For the Architect's rule-selection turn:

Priority Section
0 Current run summary: fixed/escalated/skipped counts
1 Top 10 remaining failing rules
2 Top 5 banned patterns
3 Top 3 lessons
4 Last 5 remediated rules (for pattern reference)
5 Full escalated rules list
6 Full remaining rules list (beyond top 10)

Target: ~3000 tokens for the user message. Architect system prompt is bigger than Worker's (~2000 tokens). Total budget for architect turn: ~7K tokens.

For the Reflector's analysis turn:

Priority Section
0 Current rule id + title
1 Latest attempt's approach + result (truncated)
2 Prior 3 attempts' distilled lessons
3 Directive: structured output format
4 Full episodic history (if space allows)

Target: ~2000 tokens user message. Reflector system prompt ~1500. Budget: ~5K tokens.

Phase 4 — Distillation for episodic memory

Instead of storing raw approach (200 chars) + result (80 chars) + reflection (120 chars) per attempt in episodic memory, distill each failed attempt into a single one-line lesson (~100 chars) produced by the Reflector:

Attempt 3: Tried to edit /etc/aide.conf directly; failed because the AIDE
db needs --init after config changes.
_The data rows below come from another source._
import Summits.QuantumFields.YangMills.Theorems.BalabanUVNodesN06Thm312313AtPinsStateSUC
import Summits.QuantumFields.YangMills.Theorems.BalabanUVNodesN06Rgd2LegAtPinsPhysPU
import Literature.MathematicalPhysics.QuantumFieldTheory.Balaban1983to89.B9SectBStepUClosedSUOfSections
import Literature.MathematicalPhysics.QuantumFieldTheory.Balaban1983to89.Node00.OpsYExpsOfRecordV2
import Literature.MathematicalPhysics.QuantumFieldTheory.Balaban1983to89.Node00.OpsYOps312OfRecord
import Literature.MathematicalPhysics.QuantumFieldTheory.Balaban1983to89.Node00.OpsYBondMapOfRecord
import Summits.QuantumFields.YangMills.Theorems.BalabanUVNodesN06G0QstarLettersLegAtPinsPU
import Summits.QuantumFields.YangMills.Theorems.BalabanUVNodesN06G0QstarTransferLegAtPinsPU
import Literature.MathematicalPhysics.QuantumFieldTheory.Balaban1983to89.B9LeafXCodedKnitU
import Summits.QuantumFields.YangMills.Theorems.BalabanUVNodesN06StateLayerAtPinsPU
import Literature.MathematicalPhysics.QuantumFieldTheory.Balaban1983to89.B9Eq3132FromStateR
import Literature.MathematicalPhysics.QuantumFieldTheory.Balaban1983to89.B9RWSumsDefinitePinsPairMDir4Rows
import Summits.QuantumFields.YangMills.Theorems.BalabanUVNodesN06G0LayerFromThm310AtPinsGUS
import Summits.QuantumFields.YangMills.Theorems.BalabanUVNodesN06DivLegAtPinsPhysR
import Summits.QuantumFields.YangMills.Theorems.BalabanUVNodesN06HHLegAtPinsPhysRU
import Summits.QuantumFields.YangMills.Theorems.BalabanUVNodesN06XdYdLegAtPinsPhysPU
import Summits.QuantumFields.YangMills.Theorems.BalabanUVNodesN06WGpLegAtPinsPhysPU
import Summits.QuantumFields.YangMills.Theorems.BalabanUVNodesN06RgdH43LegAtPinsPhysPU
import Literature.MathematicalPhysics.QuantumFieldTheory.Balaban1983to89.B9PlaquetteBinderOfReg335Y
import Summits.QuantumFields.YangMills.Theorems.BalabanUVNodesN06CutL2LettersAtPinsPhysR
import Summits.QuantumFields.YangMills.Theorems.BalabanUVNodesN06DirKinematicsAtPinsR
import Summits.QuantumFields.YangMills.Theorems.BalabanUVNodesN06DirKinematics3AtPinsSN
import Summits.QuantumFields.YangMills.Theorems.BalabanUVNodesN06Proj349AtPinsPhysRC
import Literature.MathematicalPhysics.QuantumFieldTheory.Balaban1983to89.B9Ineq349SiteThresholdRateNamed
import Literature.MathematicalPhysics.QuantumFieldTheory.Balaban1983to89.B9Thm31GpMajFromPinsPairMR
import Summits.QuantumFields.YangMills.Theorems.BalabanUVNodesN06CurrentMajAtPinsIdPhys
import Literature.MathematicalPhysics.QuantumFieldTheory.Balaban1983to89.B9Ineq349SiteFacesAtLettersR
import Literature.MathematicalPhysics.QuantumFieldTheory.Balaban1983to89.B9Thm314Thm315LayerR
import Summits.QuantumFields.YangMills.Theorems.BalabanUVNodesN06ProbeZeroAtPinsPhysR
import Summits.QuantumFields.YangMills.Theorems.BalabanUVNodesN06MixedLegAtPinsPhysR
import Summits.QuantumFields.YangMills.Theorems.BalabanUVNodesN06MixedFactorAtPinsPhysR
import Summits.QuantumFields.YangMills.Theorems.BalabanUVNodesN06SplitMajorantsAtPinsPhysR
import Summits.QuantumFields.YangMills.Theorems.BalabanUVNodesN06StepL2AtPinsPhysR
import Summits.QuantumFields.YangMills.Theorems.BalabanUVNodesN06HgVacuousRC
import Literature.MathematicalPhysics.QuantumFieldTheory.Balaban1983to89.B9Thm39FacesAtLettersRC
import Literature.MathematicalPhysics.QuantumFieldTheory.Balaban1983to89.B9Thm315SectEStarRepAtLettersR
import Summits.QuantumFields.YangMills.Theorems.BalabanUVNodesN06WalkLettersAtRecordR
import Summits.QuantumFields.YangMills.Theorems.BalabanUVNodesN06Row17FromRow19LettersDir
import Summits.QuantumFields.YangMills.Theorems.BalabanUVNodesN06Proj349AtPinsPhys
import Summits.QuantumFields.YangMills.Theorems.BalabanUVNodesN06SectBOfFrameV7
import Summits.QuantumFields.YangMills.Theorems.BalabanUVNodesN06SectDUnitsAtPinsPhys
import Literature.MathematicalPhysics.QuantumFieldTheory.Balaban1983to89.B9CoReadingCoordsHolderAdmReadings
import Literature.MathematicalPhysics.QuantumFieldTheory.Balaban1983to89.B9CoReadingCoordsHolderSAdmReadings
import Literature.MathematicalPhysics.QuantumFieldTheory.Balaban1983to89.B9CoReadingCoordsHolderSNearReadings
import Literature.MathematicalPhysics.QuantumFieldTheory.Balaban1983to89.B9H43GpFromPinsSN
import Literature.MathematicalPhysics.QuantumFieldTheory.Balaban1983to89.B9H44GFromPinsSN
import Literature.MathematicalPhysics.QuantumFieldTheory.Balaban1983to89.B9H44mFromPinsKA
import Summits.QuantumFields.YangMills.Theorems.BalabanUVNodesN06DirKinematics3AtPins
import Summits.QuantumFields.YangMills.Theorems.BalabanUVNodesN06Ids3152AtPinsPhys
Reflector: use `aide --init --verbose`.

This is generated by adding a line to the Reflector's output requirement:

DISTILLED_LESSON: <one-sentence summary of this failure and the lesson learned>

The distilled lesson is what's stored in episodic memory going forward, not the full raw text. The raw text is still in the event log for post-run analysis, but it doesn't pollute subsequent prompts.

With 3 distilled lessons × 100 chars = 300 chars = ~75 tokens for the full episodic context. Compare to the overnight run's episodic memory, which was 15–20 attempts × ~400 chars = 6–8K chars = 1.5–2K tokens. A 20× reduction.

Instrumentation

Every prompt assembly emits a structured event:

run_log.log("prompt_assembled", agent.name, {
    "budget_tokens": budget,
    "used_tokens": used,
    "sections_included": [label for _, label, _ in included],
    "sections_dropped": [label for _, label, _ in sorted_sections[len(included):]],
    "rule_id": current_rule_id,
})

This lets us measure, after each run:

  • How often the budget was approached
  • Which sections got dropped when it was tight
  • Whether the fix is working (no more HTTP 400s)
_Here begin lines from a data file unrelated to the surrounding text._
/-- Sections of `dP`. [cite: GortzWedhorn2023, Def. 21.68 (p. 260)] -/
theorem dP_app_apply (V : (X.Opens)ᵒᵖ) (c : PSections U F n V.unop) :
    (dP U F n).app V c = dFun U F n V.unop c := rfl

/-- **`d ≫ d = 0`** for the presheaf-level differential. [cite: GortzWedhorn2023, Def. 21.64 (p. 258)] -/
theorem dP_comp_dP : dP U F n ≫ dP U F (n + 1) = 0 := by
  ext V c
  exact dFun_dFun U F n V.unop c

/-- **The presheaf-level ordered complex of localized sections `P̌•_ord(𝓤, F)`.** [cite: GortzWedhorn2023, Def. 21.68 (p. 260)] -/
def precomplex : CochainComplex X.PresheafOfModules ℕ :=
  CochainComplex.of (fun n => PCech.presheafMod (faces U n) 0 F) (fun n => dP U F n) fun n => dP_comp_dP U F n

/-- The differentials of the precomplex. [cite: GortzWedhorn2023, Def. 21.68 (p. 260)] -/
@[simp]
theorem precomplex_d : (precomplex U F).d n (n + 1) = dP U F n := by
  simp [precomplex]

/-- **The presheaf differential is compatible with the counit**: `counit ∘ d_P = d_Č ∘ counit`.
[cite: GortzWedhorn2023, Def. 21.68 (p. 260) and Lemma 22.36 (p. 349)] -/
theorem dP_counitPresheaf :
    dP U F n ≫ counitPresheaf (faces U (n + 1)) 0 F = counitPresheaf (faces U n) 0 F ≫ (CechOrd.d U F n).val := by
  ext V c
  refine funext fun γ => ?_
  change counitPiece (faces U (n + 1)) 0 F V.unop γ (dFun U F n V.unop c γ) =
    ((CechOrd.d U F n).app V.unop (fun α => counitPiece (faces U n) 0 F V.unop α (c α)) :
      Cech.Sections (faces U (n + 1)) 0 F V.unop) γ
  rw [CechOrd.d_app_apply, dFun_apply, map_sum]
  refine Finset.sum_congr rfl fun a _ => ?_
  by_cases h : a ∈ (γ 0).1
  · rw [faceFunP_apply_of_mem _ _ _ _ _ _ _ h, CechOrd.faceFun_apply_of_mem _ _ _ _ _ _ _ h, map_zsmul,
      counitPiece_facePiece]
  · rw [faceFunP_apply_of_not_mem _ _ _ _ _ _ _ h, CechOrd.faceFun_apply_of_not_mem _ _ _ _ _ _ _ h, map_zero]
Open question: shrink or split?

If a rule's episodic history is legitimately long and valuable, do we:

  • (A) Truncate / summarize older entries (current proposal), or
  • (B) Split the inner loop into two LLM calls: one to summarize history, one to propose the next action?
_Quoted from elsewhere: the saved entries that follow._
import Summits.CriticalPhenomena.PercolationContinuityZ3.Theorems.Transplant.Slab111K3Continuity
import Summits.CriticalPhenomena.PercolationContinuityZ3.Theorems.Transplant.Slab111SKFinalK4
import Summits.CriticalPhenomena.PercolationContinuityZ3.Theorems.Transplant.Slab111SKFinalK5
import Summits.CriticalPhenomena.PercolationContinuityZ3.Theorems.Transplant.Slab111SKFinalK6
import Summits.CriticalPhenomena.PercolationContinuityZ3.Theorems.Transplant.Slab111SKFinalK7
import Summits.CriticalPhenomena.PercolationContinuityZ3.Theorems.Transplant.Slab111SKFinalK8
import Summits.CriticalPhenomena.PercolationContinuityZ3.Theorems.Transplant.Slab111SKFinalK9
import Summits.CriticalPhenomena.PercolationContinuityZ3.Theorems.Transplant.Slab111HubXFinal
import Summits.CriticalPhenomena.PercolationContinuityZ3.Theorems.Transplant.Slab111Honeycomb
import HarnessLib

/-!
# The `(111)`-row of class C1b WITHOUT p205010: `Slab111OwnCriticalContinuity k` for every `k ≥ 1`, `k ≠ 2`; the `(111)`-conjunct of TARGET 2x reduces to the dice lattice

builds on p205010 (kernel theorem, internal audit signed; external expert review pending) — NOT used: p205010's declarations are absent from the DECLARATION-LEVEL cones
of the theorems below (transitive used-constants closures contain no `…Theorems.CSH.*` / `PercNearOneGluing*` constant; the import graph is NOT separated — shared
scope/statement modules import p205010's module).  Lane `prim-bschramm`,
seat `prim-bschramm-p2` (gen 39; class C1b; memo `HOME/bschramm/P2-LATTICES.md` §137); helper file (`--supports stmt-CriticalPhenomena-4575 --as helper`).
Assembly of the p205010-free certifications of the `(111)`-films `F_k = {0 ≤ x₀+x₁+x₂ ≤ k}` of `ℤ³` at their own critical points: `k = 1` honeycomb («Slab111Honeycomb»,
Wierman / Bollobás–Riordan), `k = 3` («Slab111K3Continuity»: radius-4 kernel certificates + the radius-generic routing «HexShadowVRoutingR»), `4 ≤ k ≤ 9`
(«Slab111SKFinalK4…K9»: radius-3 bitboard certificates), `k ≥ 10` («Slab111HubXFinal»: the zone-free hub dispatcher) — **`slab111OwnCriticalContinuity_ne_two`** —, and the
reduction of the `(111)`-conjunct of `ObliqueFilmOwnCriticalContinuity` («StatementObliqueFilms») to the ONE remaining film, the planar dice lattice `F_2`:
**`obliqueFilm_slab111_conjunct_iff_two`**.  (The master file «Slab111SmallKFinal» is deliberately not imported: this file re-dispatches `k ≥ 4` from the per-`k` finals.)
[cite: DuminilCopinSidoraviciusTassion2016, Thm. 1, §2.3] [cite: BollobasRiordan2006, Ch. 5, Thm. 16–17] [cite: BenjaminiSchramm1996, Conj. 4 / Question 3]
-/

noncomputable section

namespace Summit.CriticalPhenomena.PercolationContinuityZ3.Theorems.Transplant

open Literature.Probability.Percolation Literature.Probability.LatticeModels SimpleGraph

/-- **EVERY `(111)`-FILM OF THICKNESS `k ≥ 3` DIES AT ITS OWN CRITICAL POINT — independently of p205010** (`k = 3`: radius `4`; `4 ≤ k ≤ 9`: radius-`3` bitboard
certificates; `k ≥ 10`: the zone-free hub dispatcher). [cite: DuminilCopinSidoraviciusTassion2016, Thm. 1, §2.3] [cite: BenjaminiSchramm1996, Conj. 4 / Question 3] -/
theorem slab111OwnCriticalContinuity_three_le {k : ℕ} (hk : 3 ≤ k) : Slab111OwnCriticalContinuity k := by
  rcases Nat.lt_or_ge k 10 with h10 | h10
  · interval_cases k
    · exact slab111OwnCriticalContinuity_k3
    · exact slab111OwnCriticalContinuity_of_shapedLinkage (by norm_num) Slab111.shapedLinkage_three_k4
    · exact slab111OwnCriticalContinuity_of_shapedLinkage (by norm_num) Slab111.shapedLinkage_three_k5
    · exact slab111OwnCriticalContinuity_of_shapedLinkage (by norm_num) Slab111.shapedLinkage_three_k6
    · exact slab111OwnCriticalContinuity_of_shapedLinkage (by norm_num) Slab111.shapedLinkage_three_k7
    · exact slab111OwnCriticalContinuity_of_shapedLinkage (by norm_num) Slab111.shapedLinkage_three_k8
    · exact slab111OwnCriticalContinuity_of_shapedLinkage (by norm_num) Slab111.shapedLinkage_three_k9
  · exact slab111OwnCriticalContinuity_of_hubX h10

/-- **THE `(111)`-ROW OF CLASS C1b WITHOUT p205010: `Slab111OwnCriticalContinuity k` for every `k ≥ 1`, `k ≠ 2`** (`k = 1` is the honeycomb lattice — in the tree;
`k ≥ 3` by the hexagonal-shadow transplant of DST 2016 with kernel-certified local linkage).  The dice lattice `F_2` is planar and is closed only by name (via p205010,
«Slab111OwnCriticalContinuityHolds»). [cite: DuminilCopinSidoraviciusTassion2016, Thm. 1, §2.3] [cite: BollobasRiordan2006, Ch. 5, Thm. 16–17] [cite: BenjaminiSchramm1996, Conj. 4 / Question 3] -/
theorem slab111OwnCriticalContinuity_ne_two {k : ℕ} (hk : 1 ≤ k) (h2 : k ≠ 2) : Slab111OwnCriticalContinuity k := by
  rcases Nat.lt_or_ge k 3 with h3 | h3
  · obtain rfl : k = 1 := by omega
    exact slab111OwnCriticalContinuity_one
  · exact slab111OwnCriticalContinuity_three_le h3

/-- **The `(111)`-conjunct of TARGET 2x `ObliqueFilmOwnCriticalContinuity` is equivalent, WITHOUT p205010, to the single planar case `k = 2` (the dice lattice).**
[cite: BenjaminiSchramm1996, Conj. 4 / Question 3] -/
theorem obliqueFilm_slab111_conjunct_iff_two : (∀ k : ℕ, 1 ≤ k → Slab111OwnCriticalContinuity k) ↔ Slab111OwnCriticalContinuity 2 := by
  refine ⟨fun h => h 2 (by norm_num), fun h2 k hk => ?_⟩
  by_cases hk2 : k = 2
  · subst hk2; exact h2
  · exact slab111OwnCriticalContinuity_ne_two hk hk2

end Summit.CriticalPhenomena.PercolationContinuityZ3.Theorems.Transplant

end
Option A is simpler but loses information. Option B preserves information but doubles the LLM cost per attempt. For the current run where attempts take 30–60s each and we're time-budgeted anyway, doubling LLM calls per attempt is a big cost. Start with Option A, evaluate.

Testing the fix

  1. Synthetic oversized input. Construct a fake episodic memory with 30 attempts worth of text, run assembly with budget 8K, verify truncation behaves deterministically and the output is under budget.
  2. Regression test against overnight run. Replay the overnight run's state at each overflow point, verify the new assembler produces prompts under 10K tokens for each.
  3. Empirical run. After Layer 1 + 2 of improvements/02 and this fix are deployed, run for 2 hours and confirm zero HTTP 400 errors in the run log.

Estimated effort

  • est_tokens + assemble_prompt functions: 30 minutes
  • Distilled lesson Reflector output + parsing: 30 minutes
  • Rewiring Worker/Architect/Reflector prompt assembly to use the new assembler: 1 hour
  • Instrumentation + validation: 30 minutes

Total: ~2.5 hours.

Relationship to other improvements

This fix composes cleanly with improvements/02-worker-single-action-enforcement.md and improvements/01-architect-reengagement.md. Both of those fixes reduce the need for aggressive context budgeting (fewer internal retries = less in-turn accumulation; architect re-engagement means fewer deep inner loops). The budget enforcer is the belt to their suspenders: even if those fixes partially regress or new agents get added, the budget will catch overflows before they become HTTP 400s.